Dataset extract START

import Literature.AlgebraicGeometry.Motives.LinesGenerateChowOneProofs
import Literature.AlgebraicGeometry.Motives.AlgebraicEquivalence

/-!
# Reduction of "`CH₁(X)` is generated by lines" to algebraic equivalence (Tian–Zong, Lemma 3.4)

Z. Tian, H. R. Zong, *One-cycles on rationally connected varieties*, Compositio Math. **150** (2014),
§3 and §6 [TianZong2014]. The proof of Thm. 6.1 (= Thm. 1.7, the named fact
`TianZong2014_chowOne_generatedByLines`) runs (p. 9 of arXiv:1209.4342):

> By the assumption, `X` is rationally chain connected by chains of lines […]. Then
> * `CH₀(F(X)) ⊗ ℚ → CH₁(X) ⊗ ℚ` is surjective (Proposition 3.13.3, Chap. IV [Kollár]);
> * the cokernel of `CH₀(F(X))_alg → CH₁(X)_alg` is annihilated by an integer `N`
>   (c.f. Proposition 3.1).
> Thus it suffices to show that every curve is algebraically equivalent to an integral sum of
> lines by the same argument as in Lemma 3.4.

and Lemma 3.4 ("it suffices to prove that rational curves generate the group of one cycles modulo
algebraic equivalence") is proved from Prop. 3.1 (a uniform integer `N` with `N · D ∼ Σ mᵢ Fᵢ` for
every `1`-cycle `D`) and Lemma 3.2 (= Bloch–Ogus, Lemma 7.10: `CH₁(X)_alg` is a divisible group):
if `[C] - Σ nᵢ [Cᵢ] = x ∈ CH₁(X)_alg`, write `x = N · y` with `y ∈ CH₁(X)_alg` and use
`N · y ∈ ⟨lines⟩`.

This file proves that reduction on the tree's carriers, for an arbitrary embedded `k`-scheme
`i : X ⟶ ℙᴺ_k` (`theorem ofPoint_mem_closure_lineClasses_of_algTrivial`,
`chowOneGeneratedByLines_of_algTrivial`): **if** (N) some positive integer `N` multiplies every class
of `CH₁(X)` into the subgroup generated by the line classes, (D) the image of `Alg₁(X)`
(`algTrivial X 1`, `Motives/AlgebraicEquivalence`) in `CH₁(X)` is divisible, and (G) every integral
curve on `X` is algebraically equivalent to an integral combination of lines, **then** `CH₁(X)` is
generated by lines (`ChowOneGeneratedByLines N i`); and the corresponding conditional form of the
named fact (`TianZong2014_chowOne_generatedByLines_of_algTrivial`). For the complete intersections of
the fact, (N) with a NON-uniform integer is `exists_pos_smul_mem_closure_lineClasses_of_sum_deg_le`
(`Motives/LinesGenerateChowOneRationalAll`); the uniform integer is Kollár IV.3.13.3 / Tian–Zong
Prop. 3.1; (D) is Lemma 3.2 (Jacobians of curves); (G) is Thm. 1.3 with Thm. 6.2 of the paper.

## References

* [TianZong2014] Z. Tian, H. R. Zong, *One-cycles on rationally connected varieties*, Compositio
  Math. 150 (2014) 396–408, arXiv:1209.4342: Prop. 3.1, Lemma 3.2, Cor. 3.3, Lemma 3.4 (p. 6),
  proof of Thm. 6.1 (p. 9).
* S. Bloch, A. Ogus, *Gersten's conjecture and the homology of schemes*, Ann. Sci. ÉNS 7 (1974),
  Lemma 7.10.
-/

noncomputable section

open CategoryTheory AlgebraicGeometry Order

universe u

namespace Literature.AlgebraicGeometry.Motives

section Reduction

variable {k : Type u} [Field k] {N : ℕ} {X : SchemeOver k} {i : X ⟶ projectiveSpace N k}

/-- **Tian–Zong, Lemma 3.4 / Cor. 3.3 (pointwise form).** Let `i : X ⟶ ℙᴺ_k`. Assume:
(N) a positive integer `Nu` with `Nu • x ∈ ⟨line classes⟩` for every `x ∈ CH₁(X)`;
(D) the image of `Alg₁(X)` in `CH₁(X)` is divisible: every `a ∈ Alg₁(X)` is rationally equivalent to
`m • b` with `b ∈ Alg₁(X)`, for every `m > 0`;
(G) every integral curve `closure {z}` is algebraically equivalent to an integral combination of
lines. Then the class of every integral curve lies in the subgroup of `CH₁(X)` generated by the line
classes: with `[z] - Σ w_y [y] = a = Nu • b`, `Nu • [b]` is a combination of lines by (N).
[cite: TianZong2014, Lemma 3.4 and Cor. 3.3 (p. 6); proof of Thm. 6.1 (p. 9)] -/
theorem ofPoint_mem_closure_lineClasses_of_algTrivial
    (hN : ∃ Nu : ℕ, 0 < Nu ∧ ∀ x : ChowGroup X.left 1,
      (Nu : ℤ) • x ∈ AddSubgroup.closure (lineClasses N i))
    (hdiv : ∀ a ∈ algTrivial X 1, ∀ m : ℕ, 0 < m →
      ∃ b ∈ algTrivial X 1, IsRationallyEquivalent a ((m : ℤ) • b) 1)
    (hgen : ∀ z : ↥X.left, height z = 1 → ∃ (s : Finset ↥X.left) (w : ↥X.left → ℤ),
      (∀ y ∈ s, IsLinePoint N i y) ∧
        primeCycle z - ∑ y ∈ s, w y • primeCycle y ∈ algTrivial X 1)
    (z : ↥X.left) (hz : height z = ((1 : ℕ) : ℕ∞)) :
    ChowGroup.ofPoint z hz ∈ AddSubgroup.closure (lineClasses N i) := by
  obtain ⟨Nu, hNu, hNx⟩ := hN
  obtain ⟨s, w, hs, ha⟩ := hgen z (by simpa using hz)
  set a : AlgebraicCycle X.left ℤ := primeCycle z - ∑ y ∈ s, w y • primeCycle y with ha_def
  obtain ⟨b, hb, hab⟩ := hdiv a ha Nu hNu
  have ha1 : a ∈ cyclesOfDim X.left 1 := algTrivial_le_cyclesOfDim X 1 ha
  have hb1 : b ∈ cyclesOfDim X.left 1 := algTrivial_le_cyclesOfDim X 1 hb
  have hsum1 : (∑ y ∈ s, w y • primeCycle y) ∈ cyclesOfDim X.left 1 :=
    sum_zsmul_primeCycle_mem_cyclesOfDim w hs
  -- `[a] = Nu • [b] ∈ ⟨lines⟩`
  have hmka : ChowGroup.mk X.left 1 ⟨a, ha1⟩ =
      (Nu : ℤ) • ChowGroup.mk X.left 1 ⟨b, hb1⟩ := by
    rw [← map_zsmul]
    exact ChowGroup.mk_eq_mk_iff.mpr hab
  have hamem : ChowGroup.mk X.left 1 ⟨a, ha1⟩ ∈ AddSubgroup.closure (lineClasses N i) := by
    rw [hmka]; exact hNx _
  -- `[z] = [a] + [Σ w_y y]`
  have hsplit : ChowGroup.ofPoint z hz =
      ChowGroup.mk X.left 1 ⟨a, ha1⟩ + ChowGroup.mk X.left 1 ⟨_, hsum1⟩ := by
    rw [← map_add]
    simp only [ChowGroup.ofPoint]
    congr 1
    exact Subtype.ext (by simp [ha_def])
  rw [hsplit]
  exact AddSubgroup.add_mem _ hamem (mk_sum_zsmul_primeCycle_mem_closure_lineClasses w hs)

/-- **Tian–Zong, Lemma 3.4 (global form): generation by lines modulo algebraic equivalence, a
uniform torsion exponent for `CH₁(X)/⟨lines⟩` and divisibility of the image of `Alg₁(X)` imply that
`CH₁(X)` is generated by lines** (on a compact `X`, where `CH₁` is generated by classes of curves).
[cite: TianZong2014, Lemma 3.4 (p. 6) and proof of Thm. 6.1 (p. 9)] -/
theorem chowOneGeneratedByLines_of_algTrivial [CompactSpace ↥X.left]
    (hN : ∃ Nu : ℕ, 0 < Nu ∧ ∀ x : ChowGroup X.left 1,
      (Nu : ℤ) • x ∈ AddSubgroup.closure (lineClasses N i))
    (hdiv : ∀ a ∈ algTrivial X 1, ∀ m : ℕ, 0 < m →
      ∃ b ∈ algTrivial X 1, IsRationallyEquivalent a ((m : ℤ) • b) 1)
    (hgen : ∀ z : ↥X.left, height z = 1 → ∃ (s : Finset ↥X.left) (w : ↥X.left → ℤ),
      (∀ y ∈ s, IsLinePoint N i y) ∧
        primeCycle z - ∑ y ∈ s, w y • primeCycle y ∈ algTrivial X 1) :
    ChowOneGeneratedByLines N i :=
  chowOneGeneratedByLines_of_closure_lineClasses_eq_top
    (closure_lineClasses_eq_top_of_forall_ofPoint_mem
      (ofPoint_mem_closure_lineClasses_of_algTrivial hN hdiv hgen))

end Reduction

/-- **The named fact `TianZong2014_chowOne_generatedByLines`, conditionally on the inputs of §§3, 5, 6
of the paper** (the reduction of the proof of Thm. 6.1 to its three ingredients, proved): if for
every smooth complete intersection `X ⊆ ℙⁿ⁺ᶜ_k` of the fact (N) a positive integer multiplies
`CH₁(X)` into the subgroup generated by lines (Kollár IV.3.13.3 / Prop. 3.1; with a non-uniform
integer this is `exists_pos_smul_mem_closure_lineClasses_of_sum_deg_le`), (D) the image of
`Alg₁(X)` in `CH₁(X)` is divisible (Lemma 3.2, Bloch–Ogus 7.10) and (G) every integral curve is
algebraically equivalent to an integral combination of lines (Thm. 1.3 with Thm. 6.2), then the
fact holds. [cite: TianZong2014, Lemma 3.4 and proof of Thm. 6.1 (p. 9)] -/
theorem TianZong2014_chowOne_generatedByLines_of_algTrivial
    (h : ∀ ⦃k : Type u⦄ [Field k] [IsAlgClosed k] [CharZero k] ⦃c : ℕ⦄ (n : ℕ) (d : Fin c → ℕ)
      ⦃X : SchemeOver k⦄ (F : Fin c → MvPolynomial (Fin (n + c + 1)) k)
      (i : X ⟶ projectiveSpace (n + c) k),
      letI := MvPolynomial.gradedAlgebra (σ := Fin (n + c + 1)) (R := k)
      IsSmoothProjective n X → (∀ a, (F a).IsHomogeneous (d a)) → (∀ a, 0 < d a) →
        IsNonsingularSystem k F → IsClosedImmersion i.left →
          Set.range i.left.base =
            ProjectiveSpectrum.zeroLocus (MvPolynomial.homogeneousSubmodule (Fin (n + c + 1)) k)
              (Set.range F) →
            (∑ a, d a) + 1 ≤ n + c →
              (∃ Nu : ℕ, 0 < Nu ∧ ∀ x : ChowGroup X.left 1,
                (Nu : ℤ) • x ∈ AddSubgroup.closure (lineClasses (n + c) i)) ∧
              (∀ a ∈ algTrivial X 1, ∀ m : ℕ, 0 < m →
                ∃ b ∈ algTrivial X 1, IsRationallyEquivalent a ((m : ℤ) • b) 1) ∧
              (∀ z : ↥X.left, height z = 1 → ∃ (s : Finset ↥X.left) (w : ↥X.left → ℤ),
                (∀ y ∈ s, IsLinePoint (n + c) i y) ∧
                  primeCycle z - ∑ y ∈ s, w y • primeCycle y ∈ algTrivial X 1)) :
    TianZong2014_chowOne_generatedByLines.{u} := by
  intro k _ _ _ c n d X F i hX hF hd hJ hi hV hdeg
  haveI : CompactSpace ↥X.left := IsSmoothProjective.compactSpace_holds hX
  obtain ⟨hN, hdiv, hgen⟩ := h n d F i hX hF hd hJ hi hV hdeg
  exact chowOneGeneratedByLines_of_algTrivial hN hdiv hgen

end Literature.AlgebraicGeometry.Motives

end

Dataset extract END

● **Task directions**:
All lines from the top of the data through the line containing "line classes, (D)" need to be retyped exactly, and nothing more.

● **Your response**:
import Literature.AlgebraicGeometry.Motives.LinesGenerateChowOneProofs
import Literature.AlgebraicGeometry.Motives.AlgebraicEquivalence

/-!
# Reduction of "`CH₁(X)` is generated by lines" to algebraic equivalence (Tian–Zong, Lemma 3.4)

Z. Tian, H. R. Zong, *One-cycles on rationally connected varieties*, Compositio Math. **150** (2014),
§3 and §6 [TianZong2014]. The proof of Thm. 6.1 (= Thm. 1.7, the named fact
`TianZong2014_chowOne_generatedByLines`) runs (p. 9 of arXiv:1209.4342):

> By the assumption, `X` is rationally chain connected by chains of lines […]. Then
> * `CH₀(F(X)) ⊗ ℚ → CH₁(X) ⊗ ℚ` is surjective (Proposition 3.13.3, Chap. IV [Kollár]);
> * the cokernel of `CH₀(F(X))_alg → CH₁(X)_alg` is annihilated by an integer `N`
>   (c.f. Proposition 3.1).
> Thus it suffices to show that every curve is algebraically equivalent to an integral sum of
> lines by the same argument as in Lemma 3.4.

and Lemma 3.4 ("it suffices to prove that rational curves generate the group of one cycles modulo
algebraic equivalence") is proved from Prop. 3.1 (a uniform integer `N` with `N · D ∼ Σ mᵢ Fᵢ` for
every `1`-cycle `D`) and Lemma 3.2 (= Bloch–Ogus, Lemma 7.10: `CH₁(X)_alg` is a divisible group):
if `[C] - Σ nᵢ [Cᵢ] = x ∈ CH₁(X)_alg`, write `x = N · y` with `y ∈ CH₁(X)_alg` and use
`N · y ∈ ⟨lines⟩`.

This file proves that reduction on the tree's carriers, for an arbitrary embedded `k`-scheme
`i : X ⟶ ℙᴺ_k` (`theorem ofPoint_mem_closure_lineClasses_of_algTrivial`,
`chowOneGeneratedByLines_of_algTrivial`): **if** (N) some positive integer `N` multiplies every class
of `CH₁(X)` into the subgroup generated by the line classes, (D) the image of `Alg₁(X)`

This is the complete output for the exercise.